As it turned out, a few months later I found out that I was going back to war but not as an Army pilot. Somebody in personnel had decided that my services were needed back in PACAF in the back end of a C-130, only this time I was going to Clark to C-130Bs. After I got there, I met a lot of guys who had been there the previous spring, including my trailer-mate, Tom Stalvey. Kham Duc was a name that was uttered with utmost reverence but with few details. It wasn’t until a decade and a half later that I found out about and purchased a copy of the new history of the tactical airlift mission in Southeast Asia that I learned some details of what had happened. It turned out that I knew some of the participants personally, some before the battle and some I met later. My knowledge was expanded when I was on one of several visits I made to the USAF Museum and purchased a monograph by Dr. Alan Gropman about the battle. Since then I’ve been given documents, including the combat action reports by the senior Army Special Forces officer and the commander of the 196th Infantry Brigade battalion (2nd) that participated in Operation GOLDEN VALLEY. The book Ernie gave me includes a lot more information, including the mission reports of some of the C-130 pilots who participated in the evacuation and the debriefing of TC/TAA member Maj. Billie B. Mills (later colonel.) Most Air Force accounts (with the exception of Dr. Gropman’s) focus primarily on the Medal of Honor flight made by the crew commanded by Lt. Col. Joe M. Jackson, but in reality his heroic flight was a postscript to a dramatic series of events that had already concluded; events that took the lives of one C-130 crew and almost claimed at least one other. One C-130 pilot was awarded the prestigious MacKay Trophy for his flight that day while two C-130 pilots and two C-123 pilots were awarded the Air Force Cross (one posthumously) and at least three others were nominated for it for their actions on what was possibly the most heroic day in US Air Force history with the possible exception of the low-level attack on the Ploesti, Romania oil fields in 1943. (Five Medals of Honor were presented for actions over Ploesti, three posthumously.) Without a doubt, it was the most heroic day in airlift history, bar none.
The Two Air Divisions
In May 1968 the airlift organization responsible for operations in South Vietnam was 834th Air Division, which had activated at Tan Son Nhut some eighteen months before after Seventh Air Force replaced 2nd Air Division as the USAF command organization in South Vietnam. Commanded by Maj. Gen. William G. Moore, a veteran troop carrier commander, the new division was initially staffed with officers with long troop carrier experience, although that started changing as the war continued and replacements came in from other commands. General Moore was replaced by Maj. Gen.
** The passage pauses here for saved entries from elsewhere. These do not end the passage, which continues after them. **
/-! ## Name-keyed aliases of the three statements (the hypotheses of `WallCrossingContinuity_of`; the skeleton
audit admits a hypothesis whose head constant is named like a declared stub) -/
namespace Registered

/-- Alias of the statement of `stub_farHeights` keyed by the registered stub name. -/
abbrev stub_farHeights : Prop :=
  open Literature.Probability.LatticeModels in
  (∀ (F : ℕ → ℤ → Site 3 → Site 3) (C D : (N W : ℕ) → (M A : ℤ) → (n : ℕ) → (Fin n → Site 3) → ℝ),
    F = ((fun W M p i => if i = 0 then p 0 - M * (p 1 / (W : ℤ)) else if i = 1 then p 1 + M * ((p 0 - M * (p 1 / (W : ℤ))) / (W : ℤ)) else p 2) : ℕ → ℤ → Site 3 → Site 3) →
    C = ((fun N W M A _n y => isingExpect (SimpleGraph.fromRel fun a b : ↥(box 3 N) => (a.1 2 = b.1 2 ∧ a.1 2 ≤ A ∧ |a.1 0 - b.1 0| + |a.1 1 - b.1 1| = 1) ∨ (a.1 2 = b.1 2 ∧ A < a.1 2 ∧ |F W M a.1 0 - F W M b.1 0| + |F W M a.1 1 - F W M b.1 1| = 1) ∨ (a.1 0 = b.1 0 ∧ a.1 1 = b.1 1 ∧ |a.1 2 - b.1 2| = 1)) Finset.univ (criticalBeta 3) 0 BoundaryCondition.free (fun s => ∏ i, if h : y i ∈ box 3 N then spinAt (⟨y i, h⟩ : ↥(box 3 N)) s else 0)) : (N W : ℕ) → (M A : ℤ) → (n : ℕ) → (Fin n → Site 3) → ℝ) →
    D = ((fun N W M A n y => C N W M A n y - C N W (-M) A n y) : (N W : ℕ) → (M A : ℤ) → (n : ℕ) → (Fin n → Site 3) → ℝ) →
    ∀ (κ : ℝ), 0 < κ →
    ∀ (n : ℕ) (K : Set (Fin n → EuclideanSpace ℝ (Fin 3))), K ⊆ NonCoincident 3 n → IsCompact K →
    ∀ (t η : ℝ), 0 < η → ∃ h₀ > (0 : ℝ), ∀ h ∈ Set.Ioo 0 h₀, ∃ w₀ > (0 : ℝ), ∀ w ∈ Set.Ioo 0 w₀,
    ∃ ε₀ > (0 : ℝ), ∀ ε ∈ Set.Ioo 0 ε₀, ∃ δ₀ > (0 : ℝ), ∀ δ ∈ Set.Ioo 0 δ₀, ∃ N₀ : ℕ, ∀ N ≥ N₀, ∀ x ∈ K,
      (∀ i, κ ≤ |x i 2 - t|) →
      |D N ⌊w / δ⌋₊ ⌊ε * ⌊w / δ⌋₊⌋ ⌊(t + h) / δ⌋ n (fun i => latticeApprox δ (x i)) -
        D N ⌊w / δ⌋₊ ⌊ε * ⌊w / δ⌋₊⌋ ⌊(t - h) / δ⌋ n (fun i => latticeApprox δ (x i))| ≤
      η * ε * criticalCorr 3 n (fun i => latticeApprox δ (x i)))

/-- Alias of the statement of `stub_pinnedCrossing` keyed by the registered stub name. -/
abbrev stub_pinnedCrossing : Prop :=
  open Literature.Probability.LatticeModels in
  (∀ (F : ℕ → ℤ → Site 3 → Site 3) (C D : (N W : ℕ) → (M A : ℤ) → (n : ℕ) → (Fin n → Site 3) → ℝ),
    F = ((fun W M p i => if i = 0 then p 0 - M * (p 1 / (W : ℤ)) else if i = 1 then p 1 + M * ((p 0 - M * (p 1 / (W : ℤ))) / (W : ℤ)) else p 2) : ℕ → ℤ → Site 3 → Site 3) →
    C = ((fun N W M A _n y => isingExpect (SimpleGraph.fromRel fun a b : ↥(box 3 N) => (a.1 2 = b.1 2 ∧ a.1 2 ≤ A ∧ |a.1 0 - b.1 0| + |a.1 1 - b.1 1| = 1) ∨ (a.1 2 = b.1 2 ∧ A < a.1 2 ∧ |F W M a.1 0 - F W M b.1 0| + |F W M a.1 1 - F W M b.1 1| = 1) ∨ (a.1 0 = b.1 0 ∧ a.1 1 = b.1 1 ∧ |a.1 2 - b.1 2| = 1)) Finset.univ (criticalBeta 3) 0 BoundaryCondition.free (fun s => ∏ i, if h : y i ∈ box 3 N then spinAt (⟨y i, h⟩ : ↥(box 3 N)) s else 0)) : (N W : ℕ) → (M A : ℤ) → (n : ℕ) → (Fin n → Site 3) → ℝ) →
    D = ((fun N W M A n y => C N W M A n y - C N W (-M) A n y) : (N W : ℕ) → (M A : ℤ) → (n : ℕ) → (Fin n → Site 3) → ℝ) →
    ∀ (κ : ℝ), 0 < κ →
    ∀ (n : ℕ) (K : Set (Fin n → EuclideanSpace ℝ (Fin 3))), K ⊆ NonCoincident 3 n → IsCompact K →
    ∀ (t η : ℝ), 0 < η → ∃ h₀ > (0 : ℝ), ∀ h ∈ Set.Ioo 0 h₀, ∃ w₀ > (0 : ℝ), ∀ w ∈ Set.Ioo 0 w₀,
    ∃ ε₀ > (0 : ℝ), ∀ ε ∈ Set.Ioo 0 ε₀, ∃ δ₀ > (0 : ℝ), ∀ δ ∈ Set.Ioo 0 δ₀, ∃ N₀ : ℕ, ∀ N ≥ N₀, ∀ x ∈ K,
      ((∃ i, x i 2 = t) ∧ ∀ i, x i 2 = t ∨ κ ≤ |x i 2 - t|) →
      |D N ⌊w / δ⌋₊ ⌊ε * ⌊w / δ⌋₊⌋ ⌊(t + h) / δ⌋ n (fun i => latticeApprox δ (x i)) -
        D N ⌊w / δ⌋₊ ⌊ε * ⌊w / δ⌋₊⌋ ⌊(t - h) / δ⌋ n (fun i => latticeApprox δ (x i))| ≤
      η * ε * criticalCorr 3 n (fun i => latticeApprox δ (x i)))
/-! ### The drifting satellite family -/

/-- **The drifting satellite.** See the module docstring: a family on `[0,1)` of smooth compactly supported
divergence-free fields with the Type-I rate, bounded energy, Leray's quarter rate, a uniform weak-`L³` bound
and finite scars `σ = {0}`, which violates the scar envelope for every finite `σ` and every `C'`. [folklore] -/
theorem satellite_family :
    ∃ v : ℝ → EuclideanSpace ℝ (Fin 3) → EuclideanSpace ℝ (Fin 3),
      (∀ t ∈ Ico (0 : ℝ) 1, ContDiff ℝ ∞ (v t)) ∧
      (∀ t ∈ Ico (0 : ℝ) 1, HasCompactSupport (v t)) ∧
      (∀ t ∈ Ico (0 : ℝ) 1, VectorCalculus.IsDivFree (v t)) ∧
      (∃ C : ℝ, ∀ t ∈ Ico (0 : ℝ) 1, ∀ x, ‖v t x‖ ≤ C / Real.sqrt (1 - t)) ∧
      (∃ E : ℝ, ∀ t ∈ Ico (0 : ℝ) 1, ∫⁻ x, ‖v t x‖ₑ ^ 2 ≤ ENNReal.ofReal E) ∧
      (∃ K : ℝ, ∀ t ∈ Ico (0 : ℝ) 1,
        ∫⁻ x, ‖curl (v t) x‖ₑ ^ 2 ≤ ENNReal.ofReal (K / Real.sqrt (1 - t))) ∧
      (∃ M' : ℝ, ∀ t ∈ Ico (0 : ℝ) 1, eWeakLpPow (v t) 3 volume ≤ ENNReal.ofReal M') ∧
      (∃ σ : Finset (EuclideanSpace ℝ (Fin 3)), ∀ x ∉ σ, ∃ r : ℝ, 0 < r ∧ ∃ A : ℝ,
        ∀ t ∈ Ico (1 - r ^ 2) (1 : ℝ), ∀ y ∈ ball x r, ‖v t y‖ ≤ A) ∧
      ¬ (∃ (σ : Finset (EuclideanSpace ℝ (Fin 3))) (C' : ℝ), ∀ t ∈ Ico (0 : ℝ) 1, ∀ x,
        ‖v t x‖ ≤ C' + ∑ a ∈ σ, C' / (‖x - a‖ + Real.sqrt (1 - t))) := by
  obtain ⟨z₀, hz₀⟩ := exists_θ_ne_zero
  set w₀ : ℝ := ‖θ z₀‖ with hw₀_def
  have hw₀ : 0 < w₀ := norm_pos_iff.2 hz₀
  obtain ⟨S, hS⟩ := θ_contDiff.continuous.bounded_above_of_compact_support θ_hasCompactSupport
  have hS0 : 0 ≤ S := (norm_nonneg _).trans (hS 0)
  obtain ⟨Rθ, hRθ⟩ : ∃ R : ℝ, tsupport θ ⊆ closedBall (0 : EuclideanSpace ℝ (Fin 3)) R :=
    (θ_hasCompactSupport.isCompact.isBounded).subset_closedBall 0
  have hθzero : ∀ z : EuclideanSpace ℝ (Fin 3), Rθ < ‖z‖ → θ z = 0 := by
    intro z hz
    apply image_eq_zero_of_notMem_tsupport
    intro hmem
    have := hRθ hmem
    rw [mem_closedBall, dist_zero_right] at this
    linarith
  have hRθ0 : 0 ≤ Rθ := by
    by_contra hneg
    push Not at hneg
    exact hz₀ (hθzero z₀ (hneg.trans_le (norm_nonneg _)))
  have hθmem : MemLp θ 2 (volume : Measure (EuclideanSpace ℝ (Fin 3))) :=
    θ_contDiff.continuous.memLp_of_hasCompactSupport θ_hasCompactSupport
  set e₀ : ℝ := 2 * VectorCalculus.kineticEnergy θ with he₀_def
  have he₀eq : ∫⁻ x, ‖θ x‖ₑ ^ 2 = ENNReal.ofReal e₀ := eEnergy_eq_ofReal θ hθmem
  have he₀nn : 0 ≤ e₀ := by rw [he₀_def]; exact mul_nonneg zero_le_two (kineticEnergy_nonneg θ)
  have hcθ_cont : Continuous (curl θ) := continuous_curl (θ_contDiff.of_le (by norm_cast))
  have hcθ_mem : MemLp (curl θ) 2 (volume : Measure (EuclideanSpace ℝ (Fin 3))) :=
    hcθ_cont.memLp_of_hasCompactSupport (hasCompactSupport_curl θ_hasCompactSupport)
  set z₀e : ℝ := 2 * VectorCalculus.kineticEnergy (curl θ) with hz₀e_def
  have hz₀eq : ∫⁻ x, ‖curl θ x‖ₑ ^ 2 = ENNReal.ofReal z₀e := eEnergy_eq_ofReal (curl θ) hcθ_mem
  have hz₀nn : 0 ≤ z₀e := by rw [hz₀e_def]; exact mul_nonneg zero_le_two (kineticEnergy_nonneg _)
  set e : EuclideanSpace ℝ (Fin 3) := EuclideanSpace.single 0 1 with he_def
  have he : ‖e‖ = 1 := by rw [he_def, PiLp.norm_single, norm_one]
  set sf : ℝ → ℝ := fun t => Real.sqrt (1 - t) with hsf_def
  set ρf : ℝ → ℝ := fun t => Real.sqrt (Real.sqrt (1 - t)) with hρf_def
  set v : ℝ → EuclideanSpace ℝ (Fin 3) → EuclideanSpace ℝ (Fin 3) :=
    fun t x => (sf t)⁻¹ • θ ((sf t)⁻¹ • (x - ρf t • e)) with hv_def
  have hsf : ∀ t ∈ Ico (0 : ℝ) 1, 0 < sf t ∧ sf t ≤ 1 := fun t ht =>
    ⟨Real.sqrt_pos.2 (by linarith [ht.2]), Real.sqrt_le_one.mpr (by linarith [ht.1])⟩
  refine ⟨v, fun t _ => bump_contDiff _ _ _, fun t ht => bump_hasCompactSupport _ (inv_ne_zero (hsf t ht).1.ne') _,
    fun t _ => bump_isDivFree _ _ _, ?_, ?_, ?_, ?_, ?_, ?_⟩
  · -- Type-I rate `‖v(t)‖ ≤ S/√(1−t)`
    refine ⟨S, fun t ht x => ?_⟩
    obtain ⟨hs, -⟩ := hsf t ht
    show ‖(sf t)⁻¹ • θ ((sf t)⁻¹ • (x - ρf t • e))‖ ≤ S / Real.sqrt (1 - t)
    rw [norm_smul, Real.norm_of_nonneg (inv_nonneg.2 hs.le), div_eq_inv_mul]
    exact mul_le_mul_of_nonneg_left (hS _) (inv_nonneg.2 hs.le)
  · -- energy `∫‖v(t)‖² = s e₀ ≤ e₀`
    refine ⟨e₀, fun t ht => ?_⟩
    obtain ⟨hs, hs1⟩ := hsf t ht
    show ∫⁻ x, ‖(sf t)⁻¹ • θ ((sf t)⁻¹ • (x - ρf t • e))‖ₑ ^ 2 ≤ ENNReal.ofReal e₀
    rw [bump_lintegral_sq (inv_nonneg.2 hs.le) (inv_pos.2 hs) _, he₀eq, ← ENNReal.ofReal_mul (by positivity),
      ← ENNReal.ofReal_mul (by positivity)]
    refine ENNReal.ofReal_le_ofReal ?_
    have : (sf t)⁻¹ ^ 2 * (((sf t)⁻¹ ^ 3)⁻¹ * e₀) = sf t * e₀ := by field_simp
    rw [this]
    exact mul_le_of_le_one_left he₀nn hs1
  · -- quarter law `∫‖curl v(t)‖² = z₀/s`
    refine ⟨z₀e, fun t ht => ?_⟩
    obtain ⟨hs, -⟩ := hsf t ht
    show ∫⁻ x, ‖curl (fun y => (sf t)⁻¹ • θ ((sf t)⁻¹ • (y - ρf t • e))) x‖ₑ ^ 2 ≤
      ENNReal.ofReal (z₀e / Real.sqrt (1 - t))
    rw [bump_lintegral_curl_sq (inv_nonneg.2 hs.le) (inv_pos.2 hs) _, hz₀eq,
      ← ENNReal.ofReal_mul (by positivity), ← ENNReal.ofReal_mul (by positivity)]
    refine ENNReal.ofReal_le_ofReal (le_of_eq ?_)
    show ((sf t)⁻¹ * (sf t)⁻¹) ^ 2 * (((sf t)⁻¹ ^ 3)⁻¹ * z₀e) = z₀e / sf t
    field_simp
  · -- uniform weak-L³: bounded-slice benchmark `B·E = (S/s)·(s e₀) = S e₀`
    refine ⟨S * e₀, fun t ht => ?_⟩
    obtain ⟨hs, -⟩ := hsf t ht
    have hB : ∀ x, ‖v t x‖ ≤ S / sf t := by
      intro x
      show ‖(sf t)⁻¹ • θ ((sf t)⁻¹ • (x - ρf t • e))‖ ≤ S / sf t
      rw [norm_smul, Real.norm_of_nonneg (inv_nonneg.2 hs.le), div_eq_inv_mul]
      exact mul_le_mul_of_nonneg_left (hS _) (inv_nonneg.2 hs.le)
    have hE : ∫⁻ x, ‖v t x‖ₑ ^ 2 ≤ ENNReal.ofReal (sf t * e₀) := by
      show ∫⁻ x, ‖(sf t)⁻¹ • θ ((sf t)⁻¹ • (x - ρf t • e))‖ₑ ^ 2 ≤ ENNReal.ofReal (sf t * e₀)
      rw [bump_lintegral_sq (inv_nonneg.2 hs.le) (inv_pos.2 hs) _, he₀eq,
        ← ENNReal.ofReal_mul (by positivity), ← ENNReal.ofReal_mul (by positivity)]
      refine ENNReal.ofReal_le_ofReal (le_of_eq ?_)
      field_simp
    have hmeas : AEStronglyMeasurable (v t) volume := (bump_contDiff _ _ _).continuous.aestronglyMeasurable
    refine (eWeakLpPow_three_le_of_norm_le hmeas hB hE).trans (ENNReal.ofReal_le_ofReal (le_of_eq ?_))
    field_simp
  · -- finite scars: `σ = {0}`; off the origin the satellite has passed
    refine ⟨{0}, fun x hx => ?_⟩
    rw [Finset.mem_singleton] at hx
    set d : ℝ := ‖x‖ with hd_def
    have hd : 0 < d := norm_pos_iff.2 hx
    set r : ℝ := min 1 ((d / (3 + Rθ)) ^ 2) with hr_def
    have h3R : 0 < 3 + Rθ := by linarith
    have hr0 : 0 < r := lt_min one_pos (by positivity)
    have hr1 : r ≤ 1 := min_le_left _ _
    have hrsq : Real.sqrt r ≤ d / (3 + Rθ) := by
      rw [Real.sqrt_le_left (by positivity)]
      exact min_le_right _ _
    have hr_le_sqrt : r ≤ Real.sqrt r := by
      have h := Real.sqrt_le_sqrt (show r ^ 2 ≤ r by nlinarith)
      rwa [Real.sqrt_sq hr0.le] at h
    refine ⟨r, hr0, 0, fun t ht y hy => ?_⟩
    have ht1 : t < 1 := ht.2
    have ht0' : (0 : ℝ) ≤ 1 - t := by linarith
    have hs : 0 < sf t := Real.sqrt_pos.2 (by linarith)
    have hs_le_r : sf t ≤ r := by
      show Real.sqrt (1 - t) ≤ r
      rw [Real.sqrt_le_left hr0.le]
      linarith [ht.1]
    have hρ_le : ρf t ≤ Real.sqrt r := Real.sqrt_le_sqrt hs_le_r
    have hρ0 : 0 ≤ ρf t := Real.sqrt_nonneg _
    have hfar : Rθ < ‖(sf t)⁻¹ • (y - ρf t • e)‖ := by
      rw [norm_smul, Real.norm_of_nonneg (inv_nonneg.2 hs.le)]
      have hy' : ‖y - x‖ < r := by rw [← dist_eq_norm]; exact hy
      have h1 : d - r - ρf t ≤ ‖y - ρf t • e‖ := by
        have hA : ‖x‖ - ‖y - ρf t • e‖ ≤ ‖x - (y - ρf t • e)‖ := norm_sub_norm_le _ _
        have hB : ‖x - (y - ρf t • e)‖ ≤ ‖y - x‖ + ρf t := by
          calc ‖x - (y - ρf t • e)‖ = ‖(x - y) + ρf t • e‖ := by congr 1; abel
            _ ≤ ‖x - y‖ + ‖ρf t • e‖ := norm_add_le _ _
            _ = ‖y - x‖ + ρf t := by
                rw [norm_sub_rev, norm_smul, Real.norm_of_nonneg hρ0, he, mul_one]
        rw [hd_def]
        linarith
      have h5 : Real.sqrt r * (3 + Rθ) ≤ d := by
        have := mul_le_mul_of_nonneg_right hrsq h3R.le
        rwa [div_mul_cancel₀ _ h3R.ne'] at this
      have h6 : sf t * Rθ < d - r - ρf t := by
        have hsr : sf t ≤ Real.sqrt r := hs_le_r.trans hr_le_sqrt
        have hsqrt_pos : 0 < Real.sqrt r := Real.sqrt_pos.2 hr0
        nlinarith [mul_le_mul_of_nonneg_right hsr hRθ0]
      rw [lt_inv_mul_iff₀ hs]
      linarith
    have hzero : θ ((sf t)⁻¹ • (y - ρf t • e)) = 0 := hθzero _ hfar
    show ‖(sf t)⁻¹ • θ ((sf t)⁻¹ • (y - ρf t • e))‖ ≤ 0
    rw [hzero, smul_zero, norm_zero]
  · -- NO envelope
    rintro ⟨σ, C', henv⟩
    obtain ⟨D, hD_def⟩ : ∃ D : ℝ, D = ∑ b ∈ σ.erase 0, 4 / ‖b‖ := ⟨_, rfl⟩
    have hD0 : 0 ≤ D := by rw [hD_def]; exact Finset.sum_nonneg fun b _ => by positivity
    obtain ⟨Cabs, hCabs_def⟩ : ∃ Cabs : ℝ, Cabs = |C'| := ⟨_, rfl⟩
    have hCabs : 0 ≤ Cabs := by rw [hCabs_def]; exact abs_nonneg _
    have hC'le : C' ≤ Cabs := by rw [hCabs_def]; exact le_abs_self _
    have hcard : (0 : ℝ) ≤ σ.card := Nat.cast_nonneg _
    obtain ⟨L, hL_def⟩ : ∃ L : ℝ, L = Cabs * (1 + σ.card * (1 + D) / 2 + 2 * σ.card) + 1 := ⟨_, rfl⟩
    have hL : 0 < L := by
      rw [hL_def]
      have : 0 ≤ Cabs * (1 + σ.card * (1 + D) / 2 + 2 * σ.card) := by positivity
      linarith
    obtain ⟨ρ, hρ_def⟩ : ∃ ρ : ℝ,
        ρ = min (min 1 (1 / (1 + D))) (min (1 / (2 * ‖z₀‖ + 1)) (w₀ / (2 * L))) := ⟨_, rfl⟩
    have hρpos : 0 < ρ := by rw [hρ_def]; positivity
    have hρ1 : ρ ≤ 1 := by rw [hρ_def]; exact (min_le_left _ _).trans (min_le_left _ _)
    have hρD : ρ ≤ 1 / (1 + D) := by rw [hρ_def]; exact (min_le_left _ _).trans (min_le_right _ _)
    have hρz : ρ ≤ 1 / (2 * ‖z₀‖ + 1) := by
      rw [hρ_def]; exact (min_le_right _ _).trans (min_le_left _ _)
    have hρw : ρ ≤ w₀ / (2 * L) := by rw [hρ_def]; exact (min_le_right _ _).trans (min_le_right _ _)
    have hρD' : ρ * (1 + D) ≤ 1 := by
      have h := hρD; rw [le_div_iff₀ (by positivity)] at h; linarith
    have hρz' : ρ * (2 * ‖z₀‖ + 1) ≤ 1 := by
      have h := hρz; rw [le_div_iff₀ (by positivity)] at h; linarith
    have hρL : ρ * (2 * L) ≤ w₀ := by
      have h := hρw; rw [le_div_iff₀ (by positivity)] at h; linarith
    obtain ⟨t, ht_def⟩ : ∃ t : ℝ, t = 1 - ρ ^ 4 := ⟨_, rfl⟩
    have hρ4 : ρ ^ 4 ≤ 1 := pow_le_one₀ hρpos.le hρ1
    have ht : t ∈ Ico (0 : ℝ) 1 :=
      ⟨by rw [ht_def]; linarith, by rw [ht_def]; linarith [pow_pos hρpos 4]⟩
    have hst : sf t = ρ ^ 2 := by
      show Real.sqrt (1 - t) = ρ ^ 2
      rw [ht_def, sub_sub_cancel, show ρ ^ 4 = (ρ ^ 2) ^ 2 by ring, Real.sqrt_sq (sq_nonneg _)]
    have hρt : ρf t = ρ := by
      show Real.sqrt (Real.sqrt (1 - t)) = ρ
      rw [show Real.sqrt (1 - t) = sf t from rfl, hst, Real.sqrt_sq hρpos.le]
    have hs : 0 < sf t := by rw [hst]; positivity
    have hsz : sf t * ‖z₀‖ ≤ ρ / 2 := by
      rw [hst]; nlinarith [norm_nonneg z₀, hρpos]
    obtain ⟨x, hx_def⟩ : ∃ x : EuclideanSpace ℝ (Fin 3), x = ρ • e + sf t • z₀ := ⟨_, rfl⟩
    have hvx : ‖v t x‖ = w₀ / sf t := by
      show ‖(sf t)⁻¹ • θ ((sf t)⁻¹ • (x - ρf t • e))‖ = w₀ / sf t
      have : (sf t)⁻¹ • (x - ρf t • e) = z₀ := by
        rw [hρt, hx_def, add_sub_cancel_left, smul_smul, inv_mul_cancel₀ hs.ne', one_smul]
      rw [this, norm_smul, Real.norm_of_nonneg (inv_nonneg.2 hs.le), hw₀_def, div_eq_inv_mul]
    have hbound := henv t ht x
    rw [hvx] at hbound
    have hρe : ‖ρ • e‖ = ρ := by rw [norm_smul, Real.norm_of_nonneg hρpos.le, he, mul_one]
    have hsz' : ‖sf t • z₀‖ ≤ ρ / 2 := by rwa [norm_smul, Real.norm_of_nonneg hs.le]
    have hx_norm_le : ‖x‖ ≤ 2 * ρ := by
      rw [hx_def]
      linarith [norm_add_le (ρ • e) (sf t • z₀)]
    have hx_norm_ge : ρ / 2 ≤ ‖x‖ := by
      rw [hx_def]
      have h1 : ‖ρ • e‖ - ‖sf t • z₀‖ ≤ ‖ρ • e + sf t • z₀‖ := by
        have := norm_sub_le (ρ • e + sf t • z₀) (sf t • z₀)
        rw [add_sub_cancel_right] at this
        linarith
      linarith
    have hT1 : 0 ≤ Cabs * (1 + D) / 2 := by positivity
    have hT2 : 0 ≤ 2 * Cabs / ρ := by positivity
    have hterm : ∀ b ∈ σ, C' / (‖x - b‖ + Real.sqrt (1 - t)) ≤ Cabs * (1 + D) / 2 + 2 * Cabs / ρ := by
      intro b hb
      change C' / (‖x - b‖ + sf t) ≤ _
      by_cases hb0 : b = 0
      · rw [hb0]
        linarith [envelope_term_scar (s := sf t) hρpos hs hCabs hC'le hx_norm_ge]
      · have hbD : 4 / ‖b‖ ≤ D := by
          rw [hD_def]
          exact Finset.single_le_sum (f := fun i : EuclideanSpace ℝ (Fin 3) => 4 / ‖i‖)
            (fun i _ => by positivity) (Finset.mem_erase.2 ⟨hb0, hb⟩)
        linarith [envelope_term_far (s := sf t) hρpos hs hCabs hC'le hD0 hx_norm_le hb0 hbD hρD']
    have hsum : ∑ a ∈ σ, C' / (‖x - a‖ + Real.sqrt (1 - t)) ≤
        σ.card * (Cabs * (1 + D) / 2 + 2 * Cabs / ρ) := by
      have h := Finset.sum_le_card_nsmul σ (fun a => C' / (‖x - a‖ + Real.sqrt (1 - t)))
        (Cabs * (1 + D) / 2 + 2 * Cabs / ρ) (fun a ha => hterm a ha)
      rwa [nsmul_eq_mul] at h
    have hfinal : w₀ / ρ ^ 2 ≤ Cabs + σ.card * (Cabs * (1 + D) / 2 + 2 * Cabs / ρ) := by
      rw [← hst]; linarith [hbound, hsum]
    exact envelope_endgame hL_def hρpos hρ1 hCabs hD0 hcard hρL hfinal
Burl McLaughlin, another veteran tactical airlift officer, who was in command in the spring of 1968.
The division commanded two airlift wings, the 315th Air Commando Wing, which was actually a conventional airlift unit equipped with C-123s, and the 483rd Tactical Airlift Wing, which operated C-7 Caribous that had recently transferred to the Air Force from the Army. The division had operational control of C-130s assigned to three wings and an independent squadron under the command of 315th Air Division in Japan under the command of Col. Charles W. Howe, who was arguably the most experienced airlifter in the Air Force. The division also had operational control over the 22nd Military Airlift Squadron, a former 315th C-124 unit that had transferred to MATS in 1958. The 22nd kept C-124s in South Vietnam for outsize cargo operations. Although plans to base a wing of C-130s in South Vietnam had been floated, an alternate plan had been adopted under which all airlift C-130s were based out-of-country and rotated to bases in Southeast Asia, with crews rotating for sixteen days at a time and the airplanes and their ground crew for nine. Other personnel went TDY to the in-country bases for periods ranging from two weeks to 179 days.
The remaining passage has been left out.